Miguel e Ilona: pareja de lutiers en Barcelona, par de triunfadores, par de triunfos en la mano contra la vida y la mala suerte. Y el amor, también el amor construido en un taller donde nada que no tuviera alma sonaba bien. El amor armónico, ése que no se repite.

Miguel había sido para la niña de las rodillas rotas la barra fija de la que era imposible caer, el amor metódico, constructivo, ordenado. Con él, Ilona había crecido abandonada, confiada. Había creído que las cosas podían ser, que a veces la vida nos da oportunidades para que la hagamos mejor y que a ella le había regalado años de bonanza en Barcelona con aquel hombre callado y huraño que vivía para convertir la madera en música y que insertaba las almas en los instrumentos como un dios menor, dotando de espíritu a los cuerpos, preciso y experto.

Miguel había sido once años de tiempo en paz en una vida difícil, amurallada.

Para Ilona, había sido el reposo. Lo cierto. Llegar bien. Quedarse. Querer más.

Pero un día la vida giró y con ella giró también la luz sobre ambos, descubriendo claroscuros allí donde hasta entonces el blanco y el negro no habían dejado lugar a la duda.
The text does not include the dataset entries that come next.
/-! ### The clearance inequality at the midpoint of an edge (pure real algebra) -/

/-- **Clearance at the midpoint, normalised signs.**  In the frame, let the third nucleus have
coordinates `(t, κ)` with `t, κ ≥ 0`, let `[sm, sp] ⊆ (-ρ, ρ)` have length `≥ ℓ₀` with the
constraint `F(s) = t² + κ² - a² - 2κs ≥ 0` (nucleus not closer than `b`) at both ends, let the
nucleus be `≥ r₂` from `b' = (a, 0)` and let `D ≤ 8ρ` with `D² ≤ (t + a)² + κ²` (e.g.
`D = |qb|`).  Then under `4μ ≤ r₂`, `64μρ ≤ ℓ₀r₂` the midpoint has clearance `F ≥ 2μD`.  Three
regimes: `κ ≥ r₂/4` (slope times length), `t ≥ a` with small `κ` (the nucleus is beyond `b'`,
`F(0)` is large and the slope is small), `t < a` with small `κ` (the nucleus sits between `b` and
`b'` below the axis; its pseudo-vertex lies below `sp - ℓ₀`, forcing a slope `≳ r₂ a/ρ`).
[folklore] -/
theorem door_core {a t κ sm sp ρ r₂ ℓ₀ μ D : ℝ} (ha : 0 < a) (ht : 0 ≤ t) (hκ : 0 ≤ κ)
    (hr₂ : 0 < r₂) (hℓ₀ : 0 < ℓ₀) (hμ : 0 < μ) (h4 : 4 * μ ≤ r₂)
    (h64 : 64 * μ * ρ ≤ ℓ₀ * r₂)
    (hsm : -ρ < sm) (hsp : sp < ρ) (hℓ : ℓ₀ ≤ sp - sm)
    (hFm : 0 ≤ t ^ 2 + κ ^ 2 - a ^ 2 - 2 * κ * sm) (hFp : 0 ≤ t ^ 2 + κ ^ 2 - a ^ 2 - 2 * κ * sp)
    (hsep : r₂ ^ 2 ≤ (t - a) ^ 2 + κ ^ 2) (hD0 : 0 ≤ D) (hD8 : D ≤ 8 * ρ)
    (hD2 : D ^ 2 ≤ (t + a) ^ 2 + κ ^ 2) :
    2 * μ * D ≤ t ^ 2 + κ ^ 2 - a ^ 2 - 2 * κ * ((sm + sp) / 2) := by
  obtain ⟨Fmid, hFmid⟩ : ∃ F : ℝ, F = t ^ 2 + κ ^ 2 - a ^ 2 - 2 * κ * ((sm + sp) / 2) := ⟨_, rfl⟩
  rw [← hFmid]
  have hkey : κ * ℓ₀ ≤ Fmid := by
    have h1 := mul_le_mul_of_nonneg_left hℓ hκ
    have e : Fmid = (t ^ 2 + κ ^ 2 - a ^ 2 - 2 * κ * sp) + κ * (sp - sm) := by rw [hFmid]; ring
    rw [e]; linarith only [h1, hFp]
  have hDle : D ≤ t + a + κ := by
    have h0 : 0 ≤ (t + a) * κ := mul_nonneg (add_nonneg ht ha.le) hκ
    have h1 : D ^ 2 ≤ (t + a + κ) ^ 2 := by nlinarith only [h0, hD2]
    exact (sq_le_sq₀ hD0 (by positivity)).1 h1
  rcases le_or_gt (r₂ / 4) κ with hκ4 | hκ4
  · calc 2 * μ * D ≤ 2 * μ * (8 * ρ) := by gcongr
      _ = (64 * μ * ρ) / 4 := by ring
      _ ≤ (ℓ₀ * r₂) / 4 := by linarith only [h64]
      _ = (r₂ / 4) * ℓ₀ := by ring
      _ ≤ κ * ℓ₀ := mul_le_mul_of_nonneg_right hκ4 hℓ₀.le
      _ ≤ Fmid := hkey
  · have hκsq : κ ^ 2 < r₂ ^ 2 / 16 := by
      have := mul_self_lt_mul_self hκ hκ4
      nlinarith only [this]
    have h15 : (15 / 16) * r₂ ^ 2 < (t - a) ^ 2 := by linarith only [hκsq, hsep]
    have hB : 64 * μ * ρ * κ ≤ r₂ * Fmid := by
      calc 64 * μ * ρ * κ ≤ ℓ₀ * r₂ * κ := mul_le_mul_of_nonneg_right h64 hκ
        _ = r₂ * (κ * ℓ₀) := by ring
        _ ≤ r₂ * Fmid := mul_le_mul_of_nonneg_left hkey hr₂.le
    rcases le_or_gt a t with hat | hat
    · have h78 : 7 / 8 * r₂ ≤ t - a := by
        by_contra hc
        have hc' : t - a < 7 / 8 * r₂ := lt_of_not_ge hc
        have := mul_self_lt_mul_self (sub_nonneg.2 hat) hc'
        nlinarith only [this, h15]
      have hA : (t - a) * (t + a) - 2 * κ * ρ ≤ Fmid := by
        have e : Fmid = (t - a) * (t + a) + κ ^ 2 - κ * (sm + sp) := by rw [hFmid]; ring
        rw [e]
        have h1 := mul_le_mul_of_nonneg_left (by linarith only [hsp, hℓ, hℓ₀] : sm + sp ≤ 2 * ρ) hκ
        nlinarith only [h1, sq_nonneg κ]
      have hP : 7 / 8 * r₂ * (t + a) ≤ (t - a) * (t + a) :=
        mul_le_mul_of_nonneg_right h78 (by linarith only [ha, ht])
      have hC : 28 * μ * r₂ * (t + a) ≤ (r₂ + 32 * μ) * Fmid := by
        have h1 := mul_le_mul_of_nonneg_left hA (by linarith only [hμ] : (0:ℝ) ≤ 32 * μ)
        have h2 := mul_le_mul_of_nonneg_left hP (by linarith only [hμ] : (0:ℝ) ≤ 32 * μ)
        nlinarith only [h1, h2, hB]
      have hpos : 0 < r₂ + 32 * μ := by positivity
      have hκta : κ ≤ 2 / 7 * (t + a) := by linarith only [hκ4, h78, ha]
      have hta : 0 ≤ t + a := by linarith only [ha, ht]
      have hfin : 2 * μ * D * (r₂ + 32 * μ) ≤ Fmid * (r₂ + 32 * μ) := by
        have h1 : 2 * μ * D * (r₂ + 32 * μ) ≤ 2 * μ * ((9 / 7) * (t + a)) * (9 * r₂) := by
          apply mul_le_mul _ (by linarith only [h4]) hpos.le (by positivity)
          exact mul_le_mul_of_nonneg_left (by linarith only [hDle, hκta]) (by positivity)
        have h3 : 0 ≤ μ * r₂ * (t + a) := mul_nonneg (mul_nonneg hμ.le hr₂.le) hta
        nlinarith only [h1, h3, hC]
      exact le_of_mul_le_mul_right hfin hpos
    · have h78 : 7 / 8 * r₂ ≤ a - t := by
        by_contra hc
        have hc' : a - t < 7 / 8 * r₂ := lt_of_not_ge hc
        have := mul_self_lt_mul_self (sub_nonneg.2 hat.le) hc'
        nlinarith only [this, h15]
      have hE : (a - t) * (a + t) - κ ^ 2 ≤ 2 * κ * ρ := by
        have h1 := mul_le_mul_of_nonneg_left (by linarith only [hsm] : -sm ≤ ρ)
          (by linarith only [hκ] : (0:ℝ) ≤ 2 * κ)
        nlinarith only [h1, hFm]
      have hC : 32 * μ * ((a - t) * (a + t) - κ ^ 2) ≤ r₂ * Fmid := by
        have h1 := mul_le_mul_of_nonneg_left hE (by linarith only [hμ] : (0:ℝ) ≤ 32 * μ)
        nlinarith only [h1, hB]
      have hta : 0 < a + t := by linarith only [ha, ht]
      have hr₂at : r₂ ≤ 8 / 7 * (a + t) := by linarith only [h78, ht]
      have hP : 7 / 8 * r₂ * (a + t) - r₂ * ((1 / 7) * (a + t)) ≤ (a - t) * (a + t) - κ ^ 2 := by
        have h1 : 7 / 8 * r₂ * (a + t) ≤ (a - t) * (a + t) := mul_le_mul_of_nonneg_right h78 hta.le
        have h2 : κ ^ 2 ≤ r₂ * ((1 / 7) * (a + t)) := by
          calc κ ^ 2 ≤ r₂ ^ 2 / 16 := hκsq.le
            _ = r₂ * (r₂ / 16) := by ring
            _ ≤ r₂ * ((1 / 7) * (a + t)) :=
                mul_le_mul_of_nonneg_left (by linarith only [hr₂at, hta]) hr₂.le
        linarith only [h1, h2]
      have hκta : κ ≤ 2 / 7 * (a + t) := by linarith only [hκ4, h78, ht]
      have hfin : r₂ * (2 * μ * D) ≤ r₂ * Fmid := by
        have h1 : r₂ * (2 * μ * D) ≤ r₂ * (2 * μ * ((9 / 7) * (a + t))) := by
          apply mul_le_mul_of_nonneg_left _ hr₂.le
          exact mul_le_mul_of_nonneg_left (by linarith only [hDle, hκta]) (by positivity)
        have h2 : 32 * μ * (7 / 8 * r₂ * (a + t) - r₂ * ((1 / 7) * (a + t))) ≤ r₂ * Fmid :=
          (mul_le_mul_of_nonneg_left hP (by linarith only [hμ] : (0:ℝ) ≤ 32 * μ)).trans hC
        have h3 : 0 ≤ μ * r₂ * (a + t) := mul_nonneg (mul_nonneg hμ.le hr₂.le) hta.le
        nlinarith only [h1, h2, h3]
      exact le_of_mul_le_mul_left hfin hr₂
La crisis, cuando llegó, lo hizo en silencio, como casi todo lo que ocurría en el taller. Fueron primero gestos, pequeñas discusiones provocadas por nada en particular, respuestas a deshora, mal humor. Los silencios hoscos de Miguel llegaban cargados de cosas no dichas, irascibles, y las miradas eran menos firmes, el tacto menos suave. El Miguel cotidiano empezó a oscurecerse y a diluir sus contornos, e Ilona fue poco a poco haciéndose a un lado, a la espera de que la oscuridad fuera solo una nube pasajera y de que tras ella llegara un sol más limpio, renovado. Aparecieron los desencuentros, también el aburrimiento: el mutuo y el recíproco. Tras unos meses de torcedura, llegaron las conversaciones, los intentos por retomar, por rediseñar una nebulosa que ni Miguel ni Ilona sabían cómo ni por qué había empezado, pero que no hacía más que crecer alrededor de los dos, restando aire, acumulando rabia. Trayendo lo feo.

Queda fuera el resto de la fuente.